= List of named storms (R) =

==Storms==
Note: indicates the name was retired after that usage in the respective basin

- Rachel
- 1984 – stayed out at sea.
- 1990 – made landfall on the southern tip of Baja California Sur and northwestern Mexico; killed 18.
- 1997 – made landfall in western Australia.
- 1999 – made landfall in Taiwan as a tropical depression.
- 2014 – stayed out at sea.
- 2026 – currently active.

- Rae
- 1980 – a weak tropical cyclone that affected Vanuatu.
- 1990 – a Category 2 tropical cyclone that affected a few South Pacific islands, killing 3 people.
- 2005 – a weak tropical cyclone that did not affect any landmasses.
- 2025 – a Category 2 tropical cyclone that affected in Fiji.

- Rafael
- 2012 – long-lived category 1 hurricane that produced minor damage in the northeastern Caribbean Sea.
- 2024 – late-season Category 3 hurricane that made landfall in western Cuba, dissipated in the Gulf of Mexico

- Ragasa (2025) – a large and powerful Category 5 super typhoon that severely affected Luzon, Taiwan and Southeastern China. Also known as Nando within the PAR.

- Rai
- 2016 – a short-lived storm that made landfall on Indochina.
- 2021 – a powerful Category super typhoon that caused severe and widespread damage in the Southern Philippines. Also known as Odette within the PAR.

- Raja (1986) – was a tropical cyclone that holds the 24-hour rainfall record of 674.9 mm for the French Overseas Territory of Wallis and Futuna.

- Ramil
- 2009 – powerful Category 5 super typhoon that formed northwest of Kwajalein, and recurved off Luzon, becoming extratropical northeast of Japan.
- 2013 – Category 4 typhoon, which struck the Ryukyu Islands and Japan.
- 2017 – a Category 2 typhoon that impacted Vietnam and Cambodia.
- 2025 – a severe tropical storm that made landfall in Vietnam after causing significant impacts in parts of central Philippines.

- Rammasun
- 2002 – a Category 3 typhoon that affected the Ryukyu Islands and Korea; also contributed to flooding in the Philippines. Also known as Florita within the PAR.
- 2008 – a Category 4 typhoon that stayed out at sea. Also known as Butchoy within the PAR
- 2014 – a Category 5 super typhoon that impacted both the Philippines and South China, causing billions in damages. Also known as Glenda within the PAR.

- Ramon
- 1987 – a Category 4 major hurricane that remained at sea but generated torrential rains over Southern California.
- 2011 – a weak tropical storm that affected the Philippines.
- 2017 – a weak and short-lived tropical storm that stayed off the coast of southern Mexico.
- 2019 – a minimal typhoon that impacted northern Philippines.
- 2023 – late-season a weak tropical storm that formed at sea.

- Ramona
- 1967 – long-lived tropical storm that did not affect land.
- 1971 – did not affect any land areas.

- Rananim (2002) – a Category 2 typhoon that impacted East China, causing damages of up to US$2.4 billion.
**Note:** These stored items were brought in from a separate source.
import Summits.PneNP.PneNP.Theorems.ExpanderLinearGeneratorsLinearGeneratorModPFregeHardCalibration
import HarnessLib

/-!
# `MOD₂` summation, abstract level, IV: from the refuted context to a Frege proof of
`¬H₁ ∨ ⋯ ∨ ¬H_N ∨ ¬ofCNF φ`

Support file for item `stmt-PneNP-11444` (`LinearGeneratorModPFregeHard`), calibration line "for
`p = 2` the rung fails".  The files `…Mod2Xor/RowWalk/Row/Chain.lean` derive, in the sequent
toolkit `DepthFrege.Sq`, the context `K = (¬C)_{C ∈ φ} ++ (¬H)_{H ∈ HL}` itself (the negated
clauses of the CNF `φ` and the negated skeleton hypotheses).  This file closes the abstract level:

* `sq_foldClauses` — the negated clauses are folded into the single member `¬ ofCNF φ`
  (iterated `¬∧`-rule along `ofCNF φ = C₁ ∧ (C₂ ∧ ⋯ (C_M ∧ ⊤))`);
* `exists_derivation_of_sq_context` — then the negated hypotheses and `¬ ofCNF φ` are folded into
  one right-nested disjunction `G = ¬H₁ ∨ (⋯ (¬H_N ∨ ¬ofCNF φ))` (`Sq.foldOr`) and a
  hypothesis-free `textbookFrege` derivation of `G` is extracted (`Sq.extract`), with its depth
  (`≤ D + 26`) and symbol-size bound — the input expected by
  `exists_isModDepthProofOf_of_derivation` (`…Mod2Transfer.lean`).

No definitions are introduced.

Sources: J. R. Shoenfield, *Mathematical Logic* (1967), §3.1; the bookkeeping of
`DepthFregeSequents.lean` / `RamseyTautologiesProofs.lean` (`Sq.extract`); folklore.
-/

set_option linter.dupNamespace false -- `Summit.PneNP.PneNP.…`: summit = sub-problem (D-0017)

namespace Summit.PneNP.PneNP.Theorems.ModTwo

open Literature.Computability.Complexity Literature.Computability.Complexity.PropForm
open Literature.Computability.MetaComplexity Literature.Computability.MetaComplexity.DepthFrege
open Literature.Computability.MetaComplexity.TextbookFrege (disjList disjList_nil disjList_cons)
open Literature.Computability.MetaComplexity.KEval (litForm clauseForm clauseForm_cons ofCNF_cons)

section Fold

variable {Q : SPrm}

/-- **Folding the negated clauses.** From `⊢ ¬C₁, …, ¬C_M, R` infer `⊢ ¬ofCNF [C₁,…,C_M], R`
(`3M + 1` ticks: reorder, recurse, `¬∧`). [Shoenfield 1967, §3.1] [folklore] -/
theorem sq_foldClauses {R : List (PropForm ℕ)} :
    ∀ (φ : CNF ℕ) {t : ℕ}, Sq Q t ((φ.map fun C => neg (clauseForm C)) ++ R) →
      Base Q (neg (PropForm.ofCNF φ)) → φ.length + R.length + 2 ≤ Q.W →
      Sq Q (t + 3 * φ.length + 1) (neg (PropForm.ofCNF φ) :: R)
  | [], t, h, hb, hW => by
    simp only [List.map_nil, List.nil_append] at h
    refine (h.weaken (fun A hA => List.mem_cons_of_mem _ hA) ?_ ?_).mono (by simp)
    · intro A hA
      rcases List.mem_cons.1 hA with rfl | hA
      · exact hb
      · exact h.base A hA
    · simp only [List.length_cons]; simp at hW; omega
  | C :: φ, t, h, hb, hW => by
    rw [ofCNF_cons] at hb ⊢
    simp only [List.map_cons, List.cons_append, List.length_cons] at h hW
    have hbC : Base Q (neg (clauseForm C)) := hb.neg_of_negConj_left
    have hbφ : Base Q (neg (PropForm.ofCNF φ)) := hb.neg_of_negConj_right
    -- move `¬C` behind the remaining clauses
    have h1 : Sq Q (t + 1) ((φ.map fun C => neg (clauseForm C)) ++ (neg (clauseForm C) :: R)) :=
      h.weaken (by intro A hA; simp only [List.mem_cons, List.mem_append] at hA ⊢; tauto)
        (by
          intro A hA
          simp only [List.mem_append, List.mem_cons] at hA
          rcases hA with hA | rfl | hA
          · exact h.base A (by simp [hA])
          · exact hbC
          · exact h.base A (by simp [hA]))
        (by simp only [List.length_append, List.length_map, List.length_cons]; omega)
    have h2 := sq_foldClauses φ h1 hbφ (by simp only [List.length_cons]; omega)
    -- swap and close the conjunction
    have h3 : Sq Q (t + 1 + 3 * φ.length + 1 + 1)
        (neg (clauseForm C) :: neg (PropForm.ofCNF φ) :: R) :=
      h2.weaken (by intro A hA; simp only [List.mem_cons] at hA ⊢; tauto)
        (by
          intro A hA
          simp only [List.mem_cons] at hA
          rcases hA with rfl | rfl | hA
          · exact hbC
          · exact hbφ
          · exact h.base A (by simp [hA]))
        (by simp; omega)
    exact (Sq.consNegConj h3 hb).mono (by simp only [List.length_cons]; omega)

/-- Base-ness is inherited by the tail of a right-nested disjunction. [folklore] -/
theorem base_foldr_tail (X : PropForm ℕ) :
    ∀ HL : List (PropForm ℕ), Base Q (HL.foldr (fun H R => disj (neg H) R) X) → Base Q X
  | [], h => h
  | _ :: HL, h => base_foldr_tail X HL (by rw [List.foldr_cons] at h; exact h.of_disj_right)

/-- **From the refuted context to a derivation of `G`.** If the context
`(¬C)_{C ∈ φ} ++ (¬H)_{H ∈ HL}` is `Sq`-derivable in `t` ticks and
`G = ¬H₁ ∨ (⋯ (¬H_N ∨ ¬ofCNF φ))` is a base formula, then `G` has a hypothesis-free
`textbookFrege`-derivation containing it, all of whose lines have depth `≤ D + 26`, of total symbol
size `≤ ((t + 3|φ| + 3N + 4)·κ + 8) · Λ · (M + 14)`. [Shoenfield 1967, §3.1] [folklore] -/
theorem exists_derivation_of_sq_context {φ : CNF ℕ} {HL : List (PropForm ℕ)} {t : ℕ}
    (h : Sq Q t ((φ.map fun C => neg (clauseForm C)) ++ HL.map neg))
    (hG : Base Q (HL.foldr (fun H R => disj (neg H) R) (neg (PropForm.ofCNF φ))))
    (hW : φ.length + HL.length + 3 ≤ Q.W) :
    ∃ π₀ : List (PropForm ℕ), textbookFrege.IsDerivation ∅ π₀ ∧
      HL.foldr (fun H R => disj (neg H) R) (neg (PropForm.ofCNF φ)) ∈ π₀ ∧
      (∀ ψ ∈ π₀, ψ.altDepth ≤ Q.D + 26) ∧
      proofSize π₀ ≤ ((t + 3 * φ.length + 3 * HL.length + 4) * κ Q + 8) * (Q.Λ * (Q.M + 14)) := by
  have hbΦ : Base Q (neg (PropForm.ofCNF φ)) := base_foldr_tail _ HL hG
  have h1 := sq_foldClauses φ h hbΦ (by simp at hW ⊢; omega)
  -- reorder: hypotheses first, `¬ofCNF φ` last
  have h2 : Sq Q (t + 3 * φ.length + 1 + 1) ([] ++ HL.map neg ++ neg (PropForm.ofCNF φ) :: []) :=
    h1.weaken (by intro A hA; simp only [List.mem_cons, List.mem_append, List.nil_append] at hA ⊢;
                  tauto)
      (by
        intro A hA
        simp only [List.nil_append, List.mem_append, List.mem_singleton] at hA
        rcases hA with hA | rfl
        · exact h1.base A (List.mem_cons_of_mem _ hA)
        · exact hbΦ)
      (by simp; omega)
  have hfold : (HL.map neg).foldr disj (neg (PropForm.ofCNF φ)) =
      HL.foldr (fun H R => disj (neg H) R) (neg (PropForm.ofCNF φ)) := by
    rw [List.foldr_map]
  have h3 := Sq.foldOr (HL.map neg) h2 (by rw [hfold]; exact hG)
  rw [List.nil_append, hfold] at h3
  obtain ⟨π, ⟨⟨hder, hlast⟩, hdepth⟩, hsize⟩ := Sq.extract h3
  refine ⟨π, hder, List.mem_of_getLast? hlast, hdepth, hsize.trans ?_⟩
  refine Nat.mul_le_mul_right _ (Nat.add_le_add_right (Nat.mul_le_mul_right _ ?_) _)
  simp only [List.length_map]
  omega

end Fold

end Summit.PneNP.PneNP.Theorems.ModTwo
- Raoni (2021) – a rare South Atlantic subtropical storm.

- Raquel (2015) – the first tropical cyclone to exist within the South Pacific Ocean during the month of July on record; affected the Solomon Islands.

- Rashmi (2008) – a weak and short-lived tropical cyclone that impacted Bangladesh, killing 28 people.

- Ray (1975) – an early-season Australian severe tropical cyclone.

- Raymond
- 1983 – tied with Hurricane Kiko for the strongest tropical cyclone of the 1983 Pacific hurricane season.
- 1989 – a Category 4 hurricane that made landfall on the Baja California Peninsula as a tropical storm.
- 2005 – a Category 1 tropical cyclone that made landfall on the northern coast of Australia.
- 2013 – a Category 3 hurricane which briefly threatened the southwestern coast of Mexico before recurving back out to sea.
- 2019 – short-lived tropical storm which dissipated without affecting land.
- 2025 – short-lived storm which formed near Mexico and affected Baja California as a tropical depression.

- Rebecca
- 1961 – stayed out at sea.
- 1968 – a Category 1 hurricane that passed off the coast of Mexico.
- 1985 – made landfall in Queensland as a Category 1 storm.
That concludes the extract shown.